The third short of the evening was “Stephen King’s Flowers For Norma” based on his short story “The Man Who Loved Flowers” and directed/written by Juan Pablo Reinoso. It tells the (13 min.) tale of a young man who’s going to meet up with the love of his life in 1963 New York & the people he passes by on the way to meet his beloved Norma. And of course, he’s got to get her favorite flowers as well. This was the only short of the evening with some veteran actors in it. William B. Davis, Tony Plana & Chris Mulkey are among the faces our erstwhile protagonist meets up with on his way to his beloved Norma. They obviously don’t have too many lines to say but they give the film the feel of a bigger budgeted production simply with their precense. The young man is played by Sam Rosen & his job is to basically beam as he’s walking down the streets of NY to meet up with the love of his life. He does this with aplomb & those of you who have read the short story know what’s in store for him. Those of you who haven’t read the story should be suitably surprised by the way this one ends. Reinoso has done more with a 13 min. running time than more established directors have done with the standard 90 – 100 min. running time & some of Mr. King’s stories. His is a name to keep an eye on.
But my favorite short of the evening was “Written By” which was written by & starring Trevor Boeltor & Matt Duggan as two screenwriters who are about to get dropped by their agent because of a missed deadline. They beg her for one more chance & have an idea for her: Lock them in a room with nothing but the two of them, some booze, a typewriter & a laptop and one more thing, a creepy little clown doll that one of them has to have with him constantly…..Lock them in the room for two days & they will have a completed screenplay for her when she returns. This one is initially played for laughs and it gets them in it’s scant (15 min.) running time. But when the sh*t hits the fan as it always does in these situations it does quickly & bloodily. It gets progressively worse for both of them & there’s still the matter of the little clown doll watching them both silently with a frown on his face. It’s a funny bit of grue with a genuinely funny but unsettling finale that satisfies our funny bones & chills all the rest of our bones at the same time. Director Karni Baghdikian handles the reins adeptly & never lets what could go way over the top to be both scary & funny at the same time. Lots of fun to be had here.
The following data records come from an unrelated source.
import Mathlib.Analysis.Fourier.FourierTransform
import Mathlib.MeasureTheory.Function.LpSeminorm.Basic
import Mathlib.Analysis.SpecialFunctions.Pow.Real
import HarnessLib

/-!
# The fractal uncertainty principle for `δ`-regular sets (Bourgain–Dyatlov 2018, Theorem 4)

Topic `Literature/Analysis/Fourier`. Named fact (D-0014: the statement as printed, no proof) from
J. Bourgain, S. Dyatlov, *Spectral gaps without the pressure condition*, Ann. of Math. 187 (2018),
Definition 1.1 and Theorem 4 (`(t:general-fup)`), in the paper's own Fourier convention
`f̂(ξ) = ∫ e^{-2πixξ} f(x) dx`, `f = ∫ e^{2πixξ} f̂(ξ) dξ` (§2.1 there) — which is Mathlib's
`𝓕` / `𝓕⁻` on `ℝ → ℂ` (notation classes `FourierTransform.fourier` / `FourierTransformInv.fourierInv`, `Real.fourier_eq`, `Real.fourierInv_eq`).

* `IsRegularSet X δ C_R α₀ α₁` — Definition 1.1: `X ⊂ ℝ` nonempty closed is `δ`-regular with constant
  `C_R` on scales `α₀` to `α₁` if some Borel measure `μ_X` supported on `X` gives every interval
  `I = [a, b]` of size `|I| ∈ [α₀, α₁]` mass `μ_X(I) ≤ C_R |I|^δ`, and mass `μ_X(I) ≥ C_R⁻¹ |I|^δ` when
  moreover `I` is centred at a point of `X`.
* `bourgainDyatlov2018_thm4` — Theorem 4: for `0 ≤ δ < 1`, `C_R ≥ 1` there are `β > 0` and `C`
  depending only on `δ, C_R` such that for all `N ≥ 1`, all `X ⊂ [-1, 1]` `δ`-regular with constant
  `C_R` on scales `N⁻¹` to `1` and all `Y ⊂ [-N, N]` `δ`-regular with constant `C_R` on scales `1` to
  `N`: every `f ∈ L²(ℝ)` with `supp f̂ ⊂ Y` has `‖f‖_{L²(X)} ≤ C N^{-β} ‖f‖_{L²(ℝ)}`.
  Lean form: we quantify over the Fourier side `g = f̂ ∈ L²(ℝ)` vanishing off `Y` (so `g ∈ L¹`, `Y`
  being bounded, and `f = 𝓕⁻ g` is a genuine integral) and use Plancherel `‖f‖₂ = ‖g‖₂` to write the
  conclusion as `∫_X ‖𝓕⁻ g‖² ≤ (C N^{-β})² ∫ ‖g‖²`; this is the printed statement verbatim for the
  class `{f ∈ L² : supp f̂ ⊂ Y} = 𝓕⁻(L²(Y))`.

Grounds (as the continuum input of the foreseen split PorousToRegular → RegularFUPDiscrete → PorousFUP)
the crux `Summit.QuantumAdvantage.QuantumAdvantage.Theses.AreaUncertainty.PorousFUP`; porous sets sit
inside `δ`-regular sets with `δ < 1` (Dyatlov 2019, Prop. 1), which is how Dyatlov 2019, Thm 3 derives
the porous FUP from this theorem.

Deliberately NOT here: the semiclassical rescaling `𝓕_h` (BD18 (2.5), Dyatlov 2019 Thm 1), the
hyperbolic FUP (BD18 Thm 3), explicit `β` (Jin–Zhang), porosity, and any discrete `ℤ/N` version.
-/

namespace Literature.Analysis.Fourier

open _root_.MeasureTheory Set
open scoped FourierTransform

/-- `IsRegularSet X δ C_R α₀ α₁`: `X ⊂ ℝ` is nonempty, closed, and `δ`-regular with constant `C_R` on
scales `α₀` to `α₁` — there is a Borel measure `μ` on `ℝ` with `μ(ℝ ∖ X) = 0`, `μ([a,b]) ≤ C_R (b-a)^δ`
for every interval with `α₀ ≤ b - a ≤ α₁`, and `μ([a,b]) ≥ C_R⁻¹ (b-a)^δ` if moreover the midpoint
`(a+b)/2` lies in `X`. [cite: BourgainDyatlov2018, Definition 1.1] -/
def IsRegularSet (X : Set ℝ) (δ C_R α₀ α₁ : ℝ) : Prop :=
  X.Nonempty ∧ IsClosed X ∧
    ∃ μ : Measure ℝ, μ Xᶜ = 0 ∧
      ∀ a b : ℝ, a < b → α₀ ≤ b - a → b - a ≤ α₁ →
        μ (Icc a b) ≤ ENNReal.ofReal (C_R * (b - a) ^ δ) ∧
          ((a + b) / 2 ∈ X → ENNReal.ofReal (C_R⁻¹ * (b - a) ^ δ) ≤ μ (Icc a b))

/-- **Fractal uncertainty principle for `δ`-regular sets** (Bourgain–Dyatlov 2018, Theorem 4, as
printed): let `0 ≤ δ < 1` and `C_R ≥ 1`. Then there exist `β > 0` and `C`, depending only on `δ` and
`C_R`, such that for every `N ≥ 1`, every `X ⊂ [-1, 1]` that is `δ`-regular with constant `C_R` on
scales `N⁻¹` to `1` and every `Y ⊂ [-N, N]` that is `δ`-regular with constant `C_R` on scales `1` to
`N`, all `f ∈ L²(ℝ)` with `supp f̂ ⊂ Y` satisfy `‖f‖_{L²(X)} ≤ C N^{-β} ‖f‖_{L²(ℝ)}`. Here `f` is
presented through `g = f̂ ∈ L²`, `g = 0` off `Y`, `f = 𝓕⁻ g = ∫ e^{2πixξ} g(ξ) dξ` and
`‖f‖_{L²(ℝ)} = ‖g‖_{L²(ℝ)}` (Plancherel, the paper's convention (2.1)–(2.2)).
[cite: BourgainDyatlov2018, Theorem 4] -/
def bourgainDyatlov2018_thm4 : Prop :=
  ∀ (δ C_R : ℝ), 0 ≤ δ → δ < 1 → 1 ≤ C_R →
    ∃ β : ℝ, 0 < β ∧ ∃ C : ℝ, ∀ (N : ℝ), 1 ≤ N →
      ∀ (X Y : Set ℝ), X ⊆ Icc (-1) 1 → Y ⊆ Icc (-N) N →
        IsRegularSet X δ C_R N⁻¹ 1 → IsRegularSet Y δ C_R 1 N →
        ∀ g : ℝ → ℂ, MemLp g 2 volume → (∀ ξ, ξ ∉ Y → g ξ = 0) →
          ∫ x in X, ‖(𝓕⁻ g : ℝ → ℂ) x‖ ^ 2 ≤
            (C * N ^ (-β)) ^ 2 * ∫ ξ, ‖g ξ‖ ^ 2

end Literature.Analysis.Fourier
/-- kernel: `proj` is additive. [cite: Balaban1983Higgs3, (2.26) p.431] -/
theorem proj_add (a b : ZSite d) : proj N (a + b) = proj N a + proj N b := by
  funext i; simp [proj]

/-- kernel: `proj` commutes with subtraction. [cite: Balaban1983Higgs3, (2.26) p.431] -/
theorem proj_sub (a b : ZSite d) : proj N (a - b) = proj N a - proj N b := by
  funext i; simp [proj]

/-- kernel: `proj (−a) = −proj a`. [cite: Balaban1983Higgs3, (2.26) p.431] -/
theorem proj_neg (a : ZSite d) : proj N (-a) = -proj N a := by
  funext i; simp [proj]

/-- kernel: `proj 0 = 0`. [cite: Balaban1983Higgs3, (2.26) p.431] -/
theorem proj_zero : proj N (0 : ZSite d) = 0 := by
  funext i; simp [proj]

/-- kernel: `proj e_μ = e_μ`. [cite: Balaban1983Higgs3, (2.26) p.431] -/
theorem proj_unitVec (μ : Fin d) : proj N (unitVec μ : ZSite d) = unitVecT μ := by
  funext i
  by_cases h : i = μ
  · subst h; simp [proj, unitVec, unitVecT]
  · simp [proj, unitVec, unitVecT, h]

/-- kernel: a multiple of `N` reduces to `0`. [cite: Balaban1983Higgs3, (2.26) p.431] -/
theorem proj_nsmul (n : ZSite d) : proj N ((N : ℤ) • n) = 0 := by
  funext i
  simp only [proj, Pi.smul_apply, smul_eq_mul, Int.cast_mul, Int.cast_natCast, ZMod.natCast_self, zero_mul,
    Pi.zero_apply]

/-- kernel: THE KERNEL OF `proj` — `proj a = proj b ↔ a = b + Nn` for some `n ∈ ℤ^d`. [cite: Balaban1983Higgs3, (2.26) p.431] -/
theorem proj_eq_iff (a b : ZSite d) : proj N a = proj N b ↔ ∃ n : ZSite d, a = b + (N : ℤ) • n := by
  constructor
  · intro h
    have hi : ∀ i, ((N : ℤ)) ∣ a i - b i := by
      intro i
      have := congr_fun h i
      simp only [proj] at this
      exact (ZMod.intCast_eq_intCast_iff_dvd_sub (b i) (a i) N).mp this.symm
    choose k hk using hi
    refine ⟨k, funext fun i => ?_⟩
    simp only [Pi.add_apply, Pi.smul_apply, smul_eq_mul]
    linarith [hk i]
  · rintro ⟨n, rfl⟩
    rw [proj_add, proj_nsmul, add_zero]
This leads us to the opening feature of the festival. Director Stevan Mena’s “Bereavement”. A prequel of sorts to his earlier film “Malevolence”, it tells the story of 6 year old Martin Bristol who is abducted from his own backyard by a deranged lunatic & forced to partake of his captor’s homicidal tendencies. I’m just gonna go ahead & say it right now, a new standard has been set for the psycho genre with this film. All other films from here on in will have to try to top this one & it won’t be easy! The amazing thing is that Mena has touched upon all of the standard tropes that we’ve come to expect from this type of film yet they seem fresh & new here. I don’t want to call the script formulaic because it’s not. But it does touch upon the required expectations one expects from a psycho film: deranged lunatic, damsels in distress who always seem to do what they shouldn’t, family members who go into abandoned buildings looking for said damsels in distress, etc..The biggest difference between this film & all others of this type is the caliber of actors Mena has recruited (Michael Biehn, John Savage, Brett Rickaby, Alexandra Daddario) & the fact that while his script does call on the actors (Daddario in particular) to do things people just wouldn’t do, you can still understand why they’re doing them. This is because of a little thing horror screenwriters seem to neglect a lot called CHARACTER DEVELOPMENT. He has given each character an intriguing backstory & as we get deeper into the movie we give a f*ck about them. They’re not just cookie cut out characters that are there to flash their privates & die horribly a few minutes later. As a matter of fact, when was the last time you saw Michael Biehn in a horror movie? Right. I never saw him in one either & he is a quality actor who has never (in my opinion) given a bad performance in any film he’s been in. Why he isn’t a superstar is one of Hollywood’s greatest mysteries to me. Any character he plays is imbued with a sort of inner fury. It’s in his face, look carefully at it. It seems to be always taut, as if he’s ready to explode at any moment. even during his tender moments..Oh sh*t, I just realized he was in “Planet Terror” wasn’t he? That wasn’t a horror movie either in my opinion. It was a homage & he was f*cking awesome in that one as well.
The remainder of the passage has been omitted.